Take a look at the DR plan

We are able to check our DR plan by creating eventualities that might be attributable to actual disasters. Carry out the next steps to validate if our DR technique works routinely throughout a catastrophe:

  1. Run the pattern DAG a number of occasions and confirm if Spark purposes are randomly submitted to the registered EMR clusters.
  2. Cease one of many clusters and confirm if jobs are routinely submitted to the opposite cluster in a distinct Availability Zone with none points.

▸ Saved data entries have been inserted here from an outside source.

import Literature.Claims.NS.Zhong2026
import Summits.NavierStokesRegularity.NavierStokesRegularity.Theorems.SoloRefutePermana2026Step7
import HarnessLib

/-!
# C161 `Zhong2026` — records-grade kernel object: the POINTWISE face of (17), `Step_17_loc`, is FALSE

Cell `ns-claims`, row C161 (ADJUDICATED #144: first failing step `Literature.Claims.NS.Zhong2026.Step_exhaustive`,
class false lemma — untouched here). Display (17) p.5 l.72–82 («Dψ/Dt = S₀ + νΔe^ψ/e^ψ − ν|∇ψ|² − ν|∇ω̂|²»)
carries a spurious `−ν|∇ψ|²` (kernel: `…Theorems.Zhong2026Salvage.matDpsi_eq` p537261 / in-file rev 8). The
skeleton's POINTWISE face `Step_17_loc` (rev 3, l.723: (17) at every interior time and every point with
`ω(t,x) ≠ 0`, no global non-vanishing) is EQUIVALENT, by the in-file `step_17_loc_iff_irrotational` (lit-3 g9,
rev 8 p545897), to «every class solution has irrotational interior slices». This file supplies the witness
that decides it: the C137 datum `U` (two compactly supported vortex blobs, `curl U ≢ 0` —
`…Theorems.Permana2026.exists_curl_U_ne_zero`) launches a class solution on some `[0,T)` for `ν = 1`
(local existence in the Chae/BKM class, `…Theorems.LucardoOlivaes2026.exists_isLocalSolution`, Majda–Bertozzi
Thm 3.4), and by continuity of `t ↦ curl u(t,x₀)` at `t = 0⁺` (joint smoothness of the classical solution) the
vorticity at `x₀` stays non-zero at some interior time — so NOT every interior slice is irrotational, and
`Step_17_loc` fails: `not_Step_17_loc`. The verbatim face `Step_17` (global «ω ≠ 0 everywhere» frame) is a
different, weaker assertion and stays «V-or-FL» (`step_17_iff_frame_empty`). Salvage seat
`ns-claims-salvage-p1` g4 (own build; lineage of the C161 salvage).

WHAT THIS IS NOT: not a claim about NS regularity or blow-up; not a claim about any author beyond the typed
locator.
-/

set_option linter.dupNamespace false

noncomputable section

open Set Filter MeasureTheory Topology
open scoped ContDiff

namespace Summit.NavierStokesRegularity.NavierStokesRegularity.Theorems.Zhong2026Salvage

open Literature.Analysis.FluidPDE Literature.Claims.NS.Zhong2026
open Literature.Claims.NS.Chae2007 (IsLocalSolution)
open Summit.NavierStokesRegularity.NavierStokesRegularity.Theorems.LucardoOlivaes2026GI (U isOuroDatum_U)
open Summit.NavierStokesRegularity.NavierStokesRegularity.Theorems.LucardoOlivaes2026 (exists_isLocalSolution)
open Summit.NavierStokesRegularity.NavierStokesRegularity.Theorems.Permana2026 (exists_curl_U_ne_zero)

/-- **Continuity of the vorticity at a fixed point, at the initial time**: along a class solution on `[0,T)`,
`t ↦ curl u(t,x₀)` is continuous within `[0,T)` at `t = 0` (joint smoothness of `D u`). [folklore] -/
theorem continuousWithinAt_curl_zero {ν T : ℝ} {v₀ : E3 → E3} {u : ℝ → E3 → E3} {p : ℝ → E3 → ℝ}
    (hsol : IsLocalSolution ν T v₀ u p) (hT : 0 < T) (x₀ : E3) :
    ContinuousWithinAt (fun t => curl (u t) x₀) (Ico 0 T) 0 := by
  have h0S : (0 : ℝ) ∈ Ico 0 T := ⟨le_rfl, hT⟩
  have hD : ContinuousOn (fun z : ℝ × E3 => fderiv ℝ (u z.1) z.2) (Ico 0 T ×ˢ univ) :=
    hsol.isClassical.smooth_velocity.continuousOn_fderiv_slice (uniqueDiffOn_Ico 0 T)
  have hpath : ContinuousWithinAt (fun t : ℝ => ((t, x₀) : ℝ × E3)) (Ico 0 T) 0 :=
    (continuous_id.prodMk continuous_const).continuousWithinAt
  have hmaps : MapsTo (fun t : ℝ => ((t, x₀) : ℝ × E3)) (Ico 0 T) (Ico 0 T ×ˢ univ) :=
    fun t ht => ⟨ht, mem_univ _⟩
  have hF : ContinuousWithinAt (fun t => fderiv ℝ (u t) x₀) (Ico 0 T) 0 :=
    ContinuousWithinAt.comp (f := fun t : ℝ => ((t, x₀) : ℝ × E3)) (x := (0 : ℝ))
      (hD (0, x₀) ⟨h0S, mem_univ _⟩) hpath hmaps
  have hfun : (fun t => curl (u t) x₀) = fun t => curlCLM (fderiv ℝ (u t) x₀) :=
    funext fun t => curl_eq_curlCLM _ _
  rw [hfun]
  exact curlCLM.continuous.continuousAt.comp_continuousWithinAt hF

/-- **A class solution with a non-irrotational interior slice exists** (`ν = 1`): the C137 datum `U` has
`curl U x₀ ≠ 0` somewhere; its Chae-class local solution keeps `curl u(t,x₀) ≠ 0` for small `t > 0`.
[cite: MajdaBertozziCUP2002, Thm. 3.4 (local existence)] -/
theorem exists_isLocalSolution_curl_ne_zero :
    ∃ (T : ℝ) (v₀ : E3 → E3) (u : ℝ → E3 → E3) (p : ℝ → E3 → ℝ),
      IsLocalSolution 1 T v₀ u p ∧ ∃ t ∈ Ioo 0 T, ∃ x : E3, curl (u t) x ≠ 0 := by
  obtain ⟨T, hT, u, p, hsol⟩ := exists_isLocalSolution (ν := 1) zero_le_one isOuroDatum_U.1
  obtain ⟨x₀, hx₀⟩ := exists_curl_U_ne_zero
  refine ⟨T, U, u, p, hsol, ?_⟩
  have hc := continuousWithinAt_curl_zero hsol hT x₀
  have h0 : curl (u 0) x₀ ≠ 0 := by rw [hsol.initial]; exact hx₀
  -- `curl u(t,x₀) ≠ 0` for `t` near `0⁺` within `[0,T)`, hence at some `t ∈ (0,T)`
  have hev : ∀ᶠ t in 𝓝[Ico 0 T] 0, curl (u t) x₀ ≠ 0 :=
    hc.tendsto.eventually (isOpen_ne.eventually_mem h0)
  have hev' : ∀ᶠ t in 𝓝[Ioo 0 T] 0, curl (u t) x₀ ≠ 0 ∧ t ∈ Ioo 0 T :=
    (hev.filter_mono (nhdsWithin_mono 0 Ioo_subset_Ico_self)).and self_mem_nhdsWithin
  haveI : (𝓝[Ioo 0 T] (0 : ℝ)).NeBot := left_nhdsWithin_Ioo_neBot hT
  obtain ⟨t, htne, ht⟩ := hev'.exists
  exact ⟨t, ht, x₀, htne⟩

/-- **`Step_17_loc` is false**: by the in-file `step_17_loc_iff_irrotational` it would force every interior
slice of every class solution to be irrotational, against `exists_isLocalSolution_curl_ne_zero`.
[cite: Zhong2026, (17) p.5 l.72–82] -/
theorem not_Step_17_loc : ¬ Step_17_loc := by
  intro h
  obtain ⟨T, v₀, u, p, hsol, t, ht, x, hx⟩ := exists_isLocalSolution_curl_ne_zero
  exact hx (step_17_loc_iff_irrotational.1 h 1 one_pos T v₀ u p hsol t ht x)

/-- FQN guard: the refuted statement is literally the skeleton's decl. [folklore] -/
example : ¬ Literature.Claims.NS.Zhong2026.Step_17_loc := not_Step_17_loc

end Summit.NavierStokesRegularity.NavierStokesRegularity.Theorems.Zhong2026Salvage

end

Energetic-passive DR technique

Though the active-active DR technique has advantages of sustaining near-zero restoration time, it’s complicated to keep up two environments as a result of each environments require patching and fixed monitoring. In instances the place Restoration Time Goal (RTO) and Restoration Level Goal (RPO) aren’t essential to your workloads, we will undertake an active-passive technique. This method provides a extra economical and operationally much less complicated method.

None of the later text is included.